Exercise objective => The tail of the records, from the line containing "Landau–Siegel zeros, Theorems" through the final line, should be printed exactly and on its own.
Given records: Begin
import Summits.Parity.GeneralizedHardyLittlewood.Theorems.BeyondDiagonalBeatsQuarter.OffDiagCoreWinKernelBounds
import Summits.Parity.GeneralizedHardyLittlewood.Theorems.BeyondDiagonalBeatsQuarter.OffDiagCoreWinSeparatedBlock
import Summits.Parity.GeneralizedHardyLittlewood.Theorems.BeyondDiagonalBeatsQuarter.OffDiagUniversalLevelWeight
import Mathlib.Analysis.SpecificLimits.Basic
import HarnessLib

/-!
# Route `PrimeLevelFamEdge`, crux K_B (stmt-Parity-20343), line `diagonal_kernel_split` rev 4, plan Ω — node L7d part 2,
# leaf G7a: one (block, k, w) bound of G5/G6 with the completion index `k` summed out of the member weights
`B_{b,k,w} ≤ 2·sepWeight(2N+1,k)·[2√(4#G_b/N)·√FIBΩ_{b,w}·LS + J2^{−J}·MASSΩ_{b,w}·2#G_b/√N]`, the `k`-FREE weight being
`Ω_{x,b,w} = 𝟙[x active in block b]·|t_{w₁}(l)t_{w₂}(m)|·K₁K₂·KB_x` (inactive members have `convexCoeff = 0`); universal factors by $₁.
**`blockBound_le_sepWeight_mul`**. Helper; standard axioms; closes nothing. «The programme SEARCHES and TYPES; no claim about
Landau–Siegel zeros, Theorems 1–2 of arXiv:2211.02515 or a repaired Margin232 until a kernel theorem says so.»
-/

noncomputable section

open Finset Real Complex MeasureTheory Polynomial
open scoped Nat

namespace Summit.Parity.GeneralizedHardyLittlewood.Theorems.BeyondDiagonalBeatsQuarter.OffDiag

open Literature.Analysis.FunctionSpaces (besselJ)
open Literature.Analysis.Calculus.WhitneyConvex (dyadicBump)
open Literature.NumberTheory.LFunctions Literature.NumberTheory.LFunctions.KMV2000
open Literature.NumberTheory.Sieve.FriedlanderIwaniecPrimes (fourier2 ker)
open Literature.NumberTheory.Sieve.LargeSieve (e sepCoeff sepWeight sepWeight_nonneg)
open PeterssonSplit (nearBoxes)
Given records: End
Exercise response =>
Landau–Siegel zeros, Theorems 1–2 of arXiv:2211.02515 or a repaired Margin232 until a kernel theorem says so.»
-/

noncomputable section

open Finset Real Complex MeasureTheory Polynomial
open scoped Nat

namespace Summit.Parity.GeneralizedHardyLittlewood.Theorems.BeyondDiagonalBeatsQuarter.OffDiag

open Literature.Analysis.FunctionSpaces (besselJ)
open Literature.Analysis.Calculus.WhitneyConvex (dyadicBump)
open Literature.NumberTheory.LFunctions Literature.NumberTheory.LFunctions.KMV2000
open Literature.NumberTheory.Sieve.FriedlanderIwaniecPrimes (fourier2 ker)
open Literature.NumberTheory.Sieve.LargeSieve (e sepCoeff sepWeight sepWeight_nonneg)
open PeterssonSplit (nearBoxes)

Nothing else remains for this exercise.